SFEBES2007 Poster Presentations Bone (16 abstracts)
1Gene Regulation Section, Laboratory of Molecular Biology, National Cancer Institute, NIH, Bethesda, MD 20892-4264, United States; 2Molecular Endocrinology Group, Division of Medicine and MRC Clinical Sciences Centre, Imperial College London, Hammersmith Campus, London, W12 0NN, United Kingdom; 3Genetics Branch, National Cancer Institute, NIH, Bethesda, MD 20892-4264, United States.

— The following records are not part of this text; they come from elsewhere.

import Mathlib
import Summits.Ventures.HodgeRepro2.T5NormGroupOpen

/-!
# Every quadratic character of `Kvˣ` is continuous (automatic continuity)

`Kv = v.adicCompletion K` at a finite place `v` of the number field `K`.

* `exists_sq_eq_of_val_sub_one_lt_val_four`: a unit `u ∈ Kvˣ` with `v (u − 1) < v 4` is a SQUARE in
  `Kvˣ` (`T5NormGroupOpen`'s Hensel lemma: `u = (1 + 2a)²`, `a ∈ 𝔪`);
* `mem_nhds_one_of_forall_sq_mem`, `isOpen_of_forall_sq_mem`: a subgroup containing every square
  contains the open set `{u | v (u − 1) < v 4}`, hence is open; **`isOpen_of_index_two (H : Subgroup Kvˣ)
  (hH : H.index = 2) : IsOpen H`** (`Subgroup.sq_mem_of_index_two`);
* **`continuous_signChar (H) (hH)`** and **`continuous_of_index_two_ker (χ : Kvˣ →* ℤˣ)`**: every
  homomorphism `Kvˣ →* ℤˣ` is continuous — its kernel has index `1` or `2`.

So the local quadratic characters of the route (the `η_v` of `T5LocalNormCharacter`, and every
character of `F_v^×` of order `≤ 2` that the N5 lane manipulates) are continuous automatically;
no ramification case analysis is needed for their continuity.

Declaration per README §8(d): «uses an L-value-free non-vanishing device: NO».
-/

namespace Summit.Ventures.HodgeRepro2.T5QuadraticCharactersContinuous

open IsDedekindDomain HeightOneSpectrum IsLocalRing WithZero

variable {K : Type*} [Field K] [NumberField K] (v : HeightOneSpectrum (NumberField.RingOfIntegers K))

/-- A unit `u` with `v (u − 1) < v 4` is a square in `Kvˣ`. -/
theorem exists_sq_eq_of_val_sub_one_lt_val_four (u : (adicCompletion K v)ˣ)
    (hu : Valued.v ((u : adicCompletion K v) - 1) < Valued.v (4 : adicCompletion K v)) :
    ∃ y : (adicCompletion K v)ˣ, y ^ 2 = u := by
  have h4 : (4 : adicCompletion K v) ≠ 0 := by
    intro h
    rw [h, map_zero] at hu
    exact absurd hu (not_lt.mpr zero_le)
  have h4v : 0 < Valued.v (4 : adicCompletion K v) :=
    lt_of_le_of_ne zero_le (Ne.symm ((Valuation.ne_zero_iff _).mpr h4))
  set t : adicCompletion K v := ((u : adicCompletion K v) - 1) / 4 with ht
  have htv : Valued.v t < 1 := by
    rw [ht, map_div₀]
    exact (div_lt_one₀ h4v).mpr hu
  have htO : t ∈ adicCompletionIntegers K v := by
    rw [mem_adicCompletionIntegers]; exact htv.le
  have htm : (⟨t, htO⟩ : adicCompletionIntegers K v) ∈ maximalIdeal (adicCompletionIntegers K v) :=
    (T5AdicCompletionResidueField.mem_maximalIdeal_iff v _).mpr htv
  have huO : (u : adicCompletion K v) ∈ adicCompletionIntegers K v := by
    rw [mem_adicCompletionIntegers]
    have e : (u : adicCompletion K v) = ((u : adicCompletion K v) - 1) + 1 := (sub_add_cancel _ _).symm
    rw [e]
    exact (Valuation.map_add _ _ _).trans
      (max_le (hu.le.trans (T5NormGroupOpen.val_four_le_one v)) (by rw [map_one]))
  have hueq : (⟨(u : adicCompletion K v), huO⟩ : adicCompletionIntegers K v) = 1 + 4 * ⟨t, htO⟩ := by
    apply Subtype.ext
    show (u : adicCompletion K v) = 1 + 4 * t
    rw [ht, mul_div_cancel₀ _ h4]
    ring
  obtain ⟨a, -, ha⟩ := T5NormGroupOpen.exists_sq_eq_of_sub_one_mem_four_mul v _ ⟨⟨t, htO⟩, htm, hueq⟩
  have hy : (((1 + 2 * a : adicCompletionIntegers K v) : adicCompletionIntegers K v) :
      adicCompletion K v) ^ 2 = (u : adicCompletion K v) := by
    have h : (((1 + 2 * a) ^ 2 : adicCompletionIntegers K v) : adicCompletion K v) =
        (u : adicCompletion K v) := congrArg Subtype.val ha
    rw [← h]
    push_cast
    ring
  have hy0 : (((1 + 2 * a : adicCompletionIntegers K v) : adicCompletionIntegers K v) :
      adicCompletion K v) ≠ 0 := by
    intro h0
    rw [h0, zero_pow two_ne_zero] at hy
    exact u.ne_zero hy.symm
  exact ⟨Units.mk0 _ hy0, Units.ext (by rw [Units.val_pow_eq_pow_val, Units.val_mk0, hy])⟩

/-- A subgroup of `Kvˣ` containing every square is a neighbourhood of `1`. -/
theorem mem_nhds_one_of_forall_sq_mem (H : Subgroup (adicCompletion K v)ˣ)
    (hH : ∀ x : (adicCompletion K v)ˣ, x ^ 2 ∈ H) :
    (H : Set (adicCompletion K v)ˣ) ∈ nhds (1 : (adicCompletion K v)ˣ) := by
  haveI : CharZero (adicCompletion K v) :=
    charZero_of_injective_algebraMap (algebraMap K (adicCompletion K v)).injective
  have h4 : Valued.v (4 : adicCompletion K v) ≠ 0 := (Valuation.ne_zero_iff _).mpr (by norm_num)
  refine Filter.mem_of_superset (T5NormGroupOpen.setOf_val_sub_one_le_mem_nhds_one v
    (log (Valued.v (4 : adicCompletion K v)) - 1)) ?_
  intro u hu
  have hu' : Valued.v ((u : adicCompletion K v) - 1) < Valued.v (4 : adicCompletion K v) :=
    calc Valued.v ((u : adicCompletion K v) - 1) ≤ exp (log (Valued.v (4 : adicCompletion K v)) - 1) := hu
      _ < exp (log (Valued.v (4 : adicCompletion K v))) := by rw [exp_lt_exp]; omega
      _ = Valued.v (4 : adicCompletion K v) := exp_log h4
  obtain ⟨y, rfl⟩ := exists_sq_eq_of_val_sub_one_lt_val_four v u hu'
  exact hH y

/-- A subgroup of `Kvˣ` containing every square is OPEN (the squares form an open subgroup). -/
theorem isOpen_of_forall_sq_mem (H : Subgroup (adicCompletion K v)ˣ)
    (hH : ∀ x : (adicCompletion K v)ˣ, x ^ 2 ∈ H) : IsOpen (H : Set (adicCompletion K v)ˣ) :=
  Subgroup.isOpen_of_mem_nhds _ (mem_nhds_one_of_forall_sq_mem v H hH)

/-- EVERY INDEX-`2` SUBGROUP OF `Kvˣ` IS OPEN (it contains the squares, `Subgroup.sq_mem_of_index_two`). -/
theorem isOpen_of_index_two (H : Subgroup (adicCompletion K v)ˣ) (hH : H.index = 2) :
    IsOpen (H : Set (adicCompletion K v)ˣ) :=
  isOpen_of_forall_sq_mem v H (Subgroup.sq_mem_of_index_two hH)

/-- The sign character of an index-`2` subgroup of `Kvˣ` is continuous. -/
theorem continuous_signChar (H : Subgroup (adicCompletion K v)ˣ) (hH : H.index = 2) :
    Continuous (T5IndexTwoCharacter.signChar H hH) :=
  T5ProfiniteCharacterExtension.continuous_of_eq_one_on_open_subgroup
    (T5IndexTwoCharacter.signChar H hH) H (isOpen_of_index_two v H hH)
    (fun _ hy => T5IndexTwoCharacter.signChar_apply_of_mem H hH hy)

/-- AUTOMATIC CONTINUITY: every homomorphism `χ : Kvˣ →* ℤˣ` is continuous (its kernel has index
`1` or `2`). -/
theorem continuous_of_index_two_ker (χ : (adicCompletion K v)ˣ →* ℤˣ) : Continuous χ := by
  have hdvd : Nat.card χ.range ∣ Nat.card ℤˣ := Subgroup.card_subgroup_dvd_card χ.range
  have h2 : Nat.card ℤˣ = 2 := by
    rw [Nat.card_eq_fintype_card]
    exact Fintype.card_units_int
  rw [h2] at hdvd
  rcases (Nat.dvd_prime Nat.prime_two).mp hdvd with h1 | h1
  · -- trivial character
    have : χ = 1 := by
      ext g
      have hg : χ g ∈ χ.range := ⟨g, rfl⟩
      have hsub : Subsingleton χ.range := Finite.card_le_one_iff_subsingleton.mp h1.le
      have h1' : (⟨χ g, hg⟩ : χ.range) = ⟨1, one_mem _⟩ := Subsingleton.elim _ _
      simpa using congrArg Subtype.val h1'
    rw [this]
    exact continuous_const
  · have hk : χ.ker.index = 2 := by rw [Subgroup.index_ker, h1]
    exact T5ProfiniteCharacterExtension.continuous_of_eq_one_on_open_subgroup χ χ.ker
      (isOpen_of_index_two v χ.ker hk) (fun _ hy => hy)

end Summit.Ventures.HodgeRepro2.T5QuadraticCharactersContinuous
import Literature.Geometry.Riemannian.MetricFlowSliceCompactness
import Literature.Geometry.Riemannian.GromovW1CommonSpace
import Literature.Geometry.Riemannian.MetricFlowCorrespondence
import Literature.Geometry.Riemannian.MetricFlowAverageDistanceMonotone
import Literature.Geometry.Riemannian.MetricFlowWassersteinMonotoneGeneral
import HarnessLib

/-!
# Subconvergence within a correspondence over finitely many times — the comparison spaces
# (Bamler 2023, §7.3, Lemma 7.? (arXiv v1 Lemma 161), first part of the proof, (7.20))

R. Bamler, *Compactness theory of the space of super Ricci flows*, Invent. Math. 233 (2023), §7.3,
Lemma (arXiv v1 Lemma 161): *"… after passing to a subsequence, we can find a correspondence `ℭ₀`
between the metric flows `𝒳ⁱ` over `I₀` that is also fully defined over `I₀` such that the metric
flow pairs … form Cauchy sequence within `ℭ₀` uniformly over `I₀`"*. First part of the printed
proof: *"Write `I₀ =: {t₁ < … < t_N}`. By Proposition 4.1 and Theorem 2.23 we may pass to a
subsequence such that for all `k = 1, …, N`, `(𝒳ⁱ_{t_k}, dⁱ_{t_k}, μⁱ_{t_k}) → (X^∞_{t_k}, d^∞_{t_k},
μ^∞_{t_k})` in `GW₁` … By [Greven–Pfaffelhuber–Winter] … we can find complete and separable
metric spaces `(Z_{t_k}, d^Z_{t_k})` and isometric embeddings `φ^i_{t_k} : 𝒳ⁱ_{t_k} → Z_{t_k}`,
`φ^∞_{t_k} : X^∞_{t_k} → Z_{t_k}` with `(φ^i_{t_k})_* μⁱ_{t_k} → (φ^∞_{t_k})_* μ^∞_{t_k}` in `W₁`
(7.20)."*

This file carries this out for `H`-concentrated metric flow pairs `P n` over `[a, T]`, defined on
`(a, T)`, with `Var(μⁿ_t) ≤ V`, and a finite `I₀ ⊆ (a, T)`:

* `MetricFlow.gradient_property_zero`,
  `MetricFlow.IsConjugateHeatFlow.lintegral_eq_lintegral_lintegral_condKernel`,
  `MetricFlow.IsHConcentrated.wassersteinW1_map_condKernel_le_edist` — the three inputs of
  Claim 7.? (arXiv v1 Claim 162) read off a metric flow pair (the gradient property at `T = 0`,
  `μ_s = ∫ ν_{x;s} dμ_t(x)`, and the `1`-Lipschitz dependence of the pushed kernels on the base point);
* `MetricFlowPair.exists_subseq_forall_common_space` — **STEP 1–2 of the proof**: one subsequence
  along which, for every `t ∈ I₀`, the slices `𝒳ⁿ_t` embed isometrically into a common Polish space
  `Z_t` with `W₁`-convergent push-forwards `(φⁿ_t)_* μⁿ_t → m_t`, `Var(m_t) < ∞` (the slices lie in
  `𝕄_1(max V 1, b)` by `IsHConcentrated.isMVb_slice`, Theorem 2.23 =
  `exists_tendsto_subseq_of_isMVb_slices`, then `exists_common_polish_of_tendsto_gromovW1`;
  finitely many successive extractions by induction on `I₀`);
* `MetricFlowPair.exists_subseq_familyCorrespondence_tendsto` — the same packaged as a
  correspondence `ℭ` over `I₀`, fully defined over `I₀`, with Polish comparison spaces.

Everything is proved; no definitions, no named facts.

## References

* R. H. Bamler, *Compactness theory of the space of super Ricci flows*, Invent. Math. 233 (2023),
  1121–1277 (arXiv:2008.09298), §7.3, Lemma 7.? (arXiv v1 Lemma 161), proof, (7.20); §4.1,
  Prop. 4.1; §2.5, Thm. 2.23. [Bamler2023]
-/

noncomputable section

open Set MeasureTheory Filter TopologicalSpace Function
open scoped Topology ENNReal NNReal

namespace Literature.Geometry.Riemannian

universe u

namespace MetricFlow

variable {I : Set ℝ} (𝒳 : MetricFlow.{u} I)

/-! ### Inputs of Claim 7.? (arXiv v1 Claim 162) -/

/-- **The gradient property at `T = 0`** (item (6) of Def. 3.2 with `T = 0`: no assumption on the
initial datum `u`): for `s < t` and a measurable `u : 𝒳_s → [0, 1]`, `x ↦ ∫ u dν_{x;s}` is constant
or `Φ ∘ f` with `f` `(t − s)^{-1/2}`-Lipschitz. [cite: Bamler2023, §3.1, Def. 3.2 (metric flow), (6)] -/
theorem gradient_property_zero {s t : I} (hst : (s : ℝ) < t) (u : 𝒳.Slice s → ℝ)
    (hu : Measurable u) (h01 : ∀ y, u y ∈ Icc (0 : ℝ) 1) :
    (∃ c : ℝ, ∀ x : 𝒳.Slice t, ∫ y, u y ∂(𝒳.condKernel x s) = c) ∨
      ∃ f : 𝒳.Slice t → ℝ, LipschitzWith (Real.toNNReal (1 / Real.sqrt ((t : ℝ) - s))) f ∧
        ∀ x : 𝒳.Slice t, ∫ y, u y ∂(𝒳.condKernel x s) = Phi (f x) := by
  have h := 𝒳.gradient_property hst 0 le_rfl u hu h01 (fun h0 ↦ (lt_irrefl _ h0).elim)
  rwa [add_zero] at h

variable {𝒳}

/-- **`∫ f dμ_s = ∫ (∫ f dν_{x;s}) dμ_t(x)`** for a conjugate heat flow, `s ≤ t` in `I'`, and a
measurable `f ≥ 0` (`μ_s = ∫ ν_{x;s} dμ_t(x)`, `IsConjugateHeatFlow.eq_bind`).
[cite: Bamler2023, §3.2, Definition (conjugate heat flow)] -/
theorem IsConjugateHeatFlow.lintegral_eq_lintegral_lintegral_condKernel {I' : Set ℝ}
    {μ : ∀ t : I, Measure (𝒳.Slice t)} (hμ : 𝒳.IsConjugateHeatFlow I' μ) {s t : I}
    (hs : (s : ℝ) ∈ I') (ht : (t : ℝ) ∈ I') (hst : (s : ℝ) ≤ t) {f : 𝒳.Slice s → ℝ≥0∞}
    (hf : Measurable f) : ∫⁻ y, f y ∂(μ s) = ∫⁻ x, ∫⁻ y, f y ∂(𝒳.condKernel x s) ∂(μ t) := by
  rw [hμ.eq_bind hs ht hst,
    Measure.lintegral_bind (𝒳.kernel hst).measurable.aemeasurable hf.aemeasurable]
  rfl

/-- **The pushed kernels are `1`-Lipschitz in the base point** (Bamler 2023, §7.3, proof of Lemma
7.?: *"the maps `(𝒳ⁱ_{t_k}, dⁱ_{t_k}) → (𝒫(Z_{t_l}), d^{Z_{t_l}}_{W₁})`, `y ↦ (φⁱ_{t_l})_* νⁱ_{y;t_l}`
are `1`-Lipschitz"*): `d_{W₁}((φ)_* ν_{x;s}, (φ)_* ν_{x';s}) ≤ d_t(x, x')` for an isometric embedding
`φ` of `𝒳_s`, in an `H`-concentrated flow (Prop. 3.24 (c), `wassersteinW1_condKernel_le_edist`).
[cite: Bamler2023, §3.2, Prop. 3.24 (c); §7.3, Lemma 7.? (arXiv v1 Lemma 161), proof] -/
theorem IsHConcentrated.wassersteinW1_map_condKernel_le_edist {H : ℝ} (hH : 𝒳.IsHConcentrated H)
    {s t : I} (hst : (s : ℝ) ≤ t) {Z : Type*} [MetricSpace Z] [MeasurableSpace Z] [BorelSpace Z]
    {φ : 𝒳.Slice s → Z} (hφ : Isometry φ) (x x' : 𝒳.Slice t) :
    wassersteinW1 ((𝒳.condKernel x s).map φ) ((𝒳.condKernel x' s).map φ) ≤ edist x x' :=
  (wassersteinW1_map_le_of_edist_le hφ.continuous.measurable (fun a b ↦ (hφ.edist_eq a b).le)
    _ _).trans (hH.wassersteinW1_condKernel_le_edist hst x x')

end MetricFlow

/-! ### STEP 1–2: common comparison spaces at finitely many times -/

namespace MetricFlowPair

open MetricFlow

/-- **Bamler 2023, proof of Lemma 7.? (arXiv v1 Lemma 161), first step, (7.20)**: for a sequence of
`H`-concentrated metric flow pairs over `[a, T]`, defined over `(a, T)`, with `Var(μⁿ_t) ≤ V`, and a
finite `I₀ ⊆ (a, T)`, there is ONE subsequence `φ` along which, for every `t ∈ I₀`, the slices
`𝒳^{φ n}_t` embed isometrically (`e n`) into a common complete separable metric space `Z_t` and
`(e n)_* μ^{φ n}_t → m_t` in `d_{W₁}` for a probability measure `m_t` of finite variance. Proof: by
induction on `I₀`; at a new time `t₀`, the slices lie in `𝕄_1(max V 1, b_{H, max V 1, (T−t₀)/2})`
(`IsHConcentrated.isMVb_slice`, the variance bounds at the future times `t₀ + τ ∈ (a, T)`), hence
subconverge in `d_{GW₁}` (Thm. 2.23, `exists_tendsto_subseq_of_isMVb_slices`) to a space of variance
`≤ max V 1`, and `exists_common_polish_of_tendsto_gromovW1` gives `Z_{t₀}`; the data at the earlier
times pass to the further subsequence. [cite: Bamler2023, §7.3, Lemma 7.? (arXiv v1 Lemma 161), proof, (7.20)] -/
theorem exists_subseq_forall_common_space {a T H V : ℝ}
    (P : ℕ → MetricFlowPair.{u} (Icc a T)) (hP : ∀ n, (P n).flow.IsHConcentrated H)
    (hI : ∀ n, Ioo a T ⊆ (P n).I')
    (hvar : ∀ n (t : (P n).I'), variance ((P n).μ t) ((P n).μ t) ≤ ENNReal.ofReal V)
    (I₀ : Finset ℝ) (hI₀ : (↑I₀ : Set ℝ) ⊆ Ioo a T) :
    ∃ φ : ℕ → ℕ, StrictMono φ ∧ ∀ t (ht : t ∈ I₀),
      ∃ (Z : Type u) (_ : MetricSpace Z) (_ : MeasurableSpace Z) (_ : BorelSpace Z)
        (_ : SecondCountableTopology Z) (_ : CompleteSpace Z)
        (e : ∀ n, (P (φ n)).flow.Slice ⟨t, hI (φ n) (hI₀ ht)⟩ → Z) (m : Measure Z),
        IsProbabilityMeasure m ∧ (∀ n, Isometry (e n)) ∧ variance m m ≠ ∞ ∧
          Tendsto (fun n ↦ wassersteinW1 (((P (φ n)).μ ⟨t, hI (φ n) (hI₀ ht)⟩).map (e n)) m)
            atTop (𝓝 0) := by
  classical
  haveI : ∀ n (t : (P n).I'), SecondCountableTopology ((P n).flow.Slice t) := fun n t ↦
    UniformSpace.secondCountable_of_separable _
  revert hI₀
  refine Finset.induction_on I₀ (fun _ ↦ ⟨id, strictMono_id, fun t ht ↦ absurd ht (by simp)⟩) ?_
  intro t₀ s _ ih hI₀
  have hs : (↑s : Set ℝ) ⊆ Ioo a T := fun t ht ↦ hI₀ (Finset.mem_insert_of_mem ht)
  have ht₀ : t₀ ∈ Ioo a T := hI₀ (Finset.mem_insert_self t₀ s)
  obtain ⟨φ', hφ', hdata⟩ := ih hs
  -- the slices at `t₀` along `φ'` lie in `𝕄_1(V', b_{H, V', θ})`
  set V' : ℝ := max V 1 with hV'_def
  have hV' : 0 < V' := lt_max_of_lt_right one_pos
  set θ : ℝ := (T - t₀) / 2 with hθ_def
  have hθ : 0 < θ := by rw [hθ_def]; linarith [ht₀.2]
  have hmem : ∀ n, t₀ ∈ (P n).I' := fun n ↦ hI n ht₀
  have hVle : ∀ n (t : (P n).I'),
      variance ((P n).μ t) ((P n).μ t) ≤ ENNReal.ofReal (V' * 1 ^ 2) := fun n t ↦ by
    rw [one_pow, mul_one]
    exact (hvar n t).trans (ENNReal.ofReal_le_ofReal (le_max_left _ _))
  have hMVb : ∀ i, IsMVb ((P (φ' i)).μ ⟨t₀, hmem (φ' i)⟩) 1 V' (sliceMassBound H V' θ) := by
    intro i
    refine (hP (φ' i)).isMVb_slice (P (φ' i)).isConjugateHeatFlow (hmem (φ' i)) one_pos hV' hθ
      (hVle _ _) fun τ hτ ↦ ?_
    have hτ' : t₀ + τ * 1 ^ 2 ∈ Ioo a T := by
      rw [one_pow, mul_one]
      refine ⟨by linarith [ht₀.1, hτ.1], ?_⟩
      have h2 := hτ.2
      rw [hθ_def] at h2
      linarith [ht₀.2]
    exact ⟨⟨t₀ + τ * 1 ^ 2, hI _ hτ'⟩, rfl, hI _ hτ', hVle _ _⟩
  haveI : ∀ i, IsProbabilityMeasure ((P (φ' i)).μ ⟨t₀, hmem (φ' i)⟩) := fun i ↦
    isProbabilityMeasure_μ _ _
  -- Theorem 2.23: subconvergence in `d_{GW₁}`
  obtain ⟨ψ, hψ, S, _, _, _, _, _, ρ, hρ, hρMVb, hlim⟩ :=
    exists_tendsto_subseq_of_isMVb_slices (fun i ↦ (P (φ' i)).flow) (fun i ↦ ⟨t₀, hmem (φ' i)⟩)
      (fun i ↦ (P (φ' i)).μ ⟨t₀, hmem (φ' i)⟩) one_pos hV'.le hMVb
  haveI := hρ
  -- Greven–Pfaffelhuber–Winter: a common Polish space with `W₁`-convergent push-forwards
  obtain ⟨Z, _, _, _, _, _, e, e', he, he', hW⟩ :=
    exists_common_polish_of_tendsto_gromovW1
      (X := fun k ↦ (P (φ' (ψ k))).flow.Slice ⟨t₀, hmem (φ' (ψ k))⟩)
      (fun k ↦ (P (φ' (ψ k))).μ ⟨t₀, hmem (φ' (ψ k))⟩) ρ hlim
  refine ⟨φ' ∘ ψ, hφ'.comp hψ, fun t ht ↦ ?_⟩
  rcases Finset.mem_insert.1 ht with rfl | hts
  · refine ⟨Z, inferInstance, inferInstance, inferInstance, inferInstance, inferInstance, e,
      ρ.map e', Measure.isProbabilityMeasure_map he'.continuous.measurable.aemeasurable, he, ?_, hW⟩
    rw [variance_map_isometry he' ρ]
    exact ne_top_of_le_ne_top ENNReal.ofReal_ne_top hρMVb.1
  · obtain ⟨Z', i1, i2, i3, i4, i5, e', m', hm'P, he', hm'V, hconv'⟩ := hdata t hts
    exact ⟨Z', i1, i2, i3, i4, i5, fun n ↦ e' (ψ n), m', hm'P, fun n ↦ he' (ψ n), hm'V,
      hconv'.comp hψ.tendsto_atTop⟩

/-- **STEP 1–2 of the proof of Lemma 7.? (arXiv v1 Lemma 161), packaged as a correspondence**:
after passing to a subsequence `φ`, there are a correspondence `ℭ` between the flows `𝒳^{φ n}` over
`I₀`, fully defined over `I₀`, with complete separable comparison spaces `Z_t`, and probability
measures `m_t` on `Z_t` of finite variance with `(φⁿ_t)_* μ^{φ n}_t → m_t` in `d_{W₁}` for all
`t ∈ I₀` ((7.20)). [cite: Bamler2023, §7.3, Lemma 7.? (arXiv v1 Lemma 161), proof, (7.20)] -/
theorem exists_subseq_familyCorrespondence_tendsto {a T H V : ℝ}
    (P : ℕ → MetricFlowPair.{u} (Icc a T)) (hP : ∀ n, (P n).flow.IsHConcentrated H)
    (hI : ∀ n, Ioo a T ⊆ (P n).I')
    (hvar : ∀ n (t : (P n).I'), variance ((P n).μ t) ((P n).μ t) ≤ ENNReal.ofReal V)
    (I₀ : Finset ℝ) (hI₀ : (↑I₀ : Set ℝ) ⊆ Ioo a T) :
    ∃ φ : ℕ → ℕ, StrictMono φ ∧
      ∃ (ℭ : FamilyCorrespondence (fun n ↦ (P (φ n)).flow) (↑I₀ : Set ℝ))
        (hfull : ℭ.FullyDefinedOver ↑I₀),
        (∀ t, SecondCountableTopology (ℭ.Z t)) ∧ (∀ t, CompleteSpace (ℭ.Z t)) ∧
        ∃ m : ∀ t : ↥(↑I₀ : Set ℝ), Measure (ℭ.Z t), (∀ t, IsProbabilityMeasure (m t)) ∧
          (∀ t, variance (m t) (m t) ≠ ∞) ∧
          ∀ t (ht : t ∈ (↑I₀ : Set ℝ)), Tendsto (fun n ↦ wassersteinW1
            (((P (φ n)).μ ⟨t, (ℭ.dom_subset n (hfull n ht)).1⟩).map (ℭ.φ n t (hfull n ht)))
            (m ⟨t, ht⟩)) atTop (𝓝 0) := by
  obtain ⟨φ, hφ, h⟩ := exists_subseq_forall_common_space P hP hI hvar I₀ hI₀
  choose Z i1 i2 i3 i4 i5 e m hmP he hmV hconv using h
  refine ⟨φ, hφ,
    { Z := fun t ↦ Z t.1 t.2
      instMetricSpace := fun t ↦ i1 t.1 t.2
      instMeasurableSpace := fun t ↦ i2 t.1 t.2
      instBorelSpace := fun t ↦ i3 t.1 t.2
      dom := fun _ ↦ ↑I₀
      dom_subset := fun n t ht ↦ ⟨hI (φ n) (hI₀ ht), ht⟩
      φ := fun n t ht ↦ e t ht n
      isometry := fun n t ht ↦ he t ht n }, fun _ ↦ Subset.rfl, fun t ↦ i4 t.1 t.2,
    fun t ↦ i5 t.1 t.2, fun t ↦ m t.1 t.2, fun t ↦ hmP t.1 t.2, fun t ↦ hmV t.1 t.2,
    fun t ht ↦ hconv t ht⟩

end MetricFlowPair

end Literature.Geometry.Riemannian

end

Thyroid hormone (T3) is an important regulator of skeletal development and bone turnover. Thyrotoxicosis is associated with accelerated growth, advanced bone age and osteoporosis. T3-action in bone is mediated mainly by T3-receptors (TRs). TRβPV mice harbour a dominant-negative mutation in the TRβ gene that impairs negative feedback control of the hypothalamic-pituitary-thyroid axis resulting in elevated thyroid hormone and TSH concentrations. TRβPV mice consequently exhibit advanced endochondral and intramembranous ossification with persistent short stature that results from skeletal thyrotoxicosis. To investigate mechanisms underlying advanced bone formation in TRβPV mice, primary osteoblast RNA was obtained from wild-type and homozygous TRβPV/PV littermate mice and expression profiles of 24,000 genes were determined in cDNA microarray studies. Of a subset of 192 differentially expressed genes, 85 were up-regulated in TRβPV/PV mice whereas 107 were down-regulated. Functional analysis software was used to cluster differentially expressed genes into groups with similar molecular functions. Up-regulation of cyclin D1 and frizzled-7 in TRβPV/PV osteoblasts implicated altered Wnt/β-catenin signalling in the TRβPV phenotype. Gain-of-function mutations of the Wnt-activated LRP5/frizzled co-receptor cause high bone density, whereas loss-of-function mutations cause osteoporosis. Thus, real-time PCR array analysis was employed to characterise expression profiles of the 84 genes involved in mediating Wnt-activated signal transduction pathways. These studies revealed generalised down-regulation of the Wnt pathway in TRβPV/PV osteoblasts, and the findings were validated by independent quantitative RT-PCR studies in primary osteoblasts. In further experiments, murine osteoblastic MC3T3 cells were transfected with a β-catenin responsive T-cell factor reporter gene. T3-treatment resulted in reduced β-catenin expression in Western blots and reduced reporter gene activity, indicating that T3 inhibits β-catenin signal transduction in osteoblasts. These data suggest that reduced Wnt/β-catenin signalling contributes to the advanced bone formation observed in TRβPV mice and may be implicated in osteoporosis associated with thyrotoxicosis.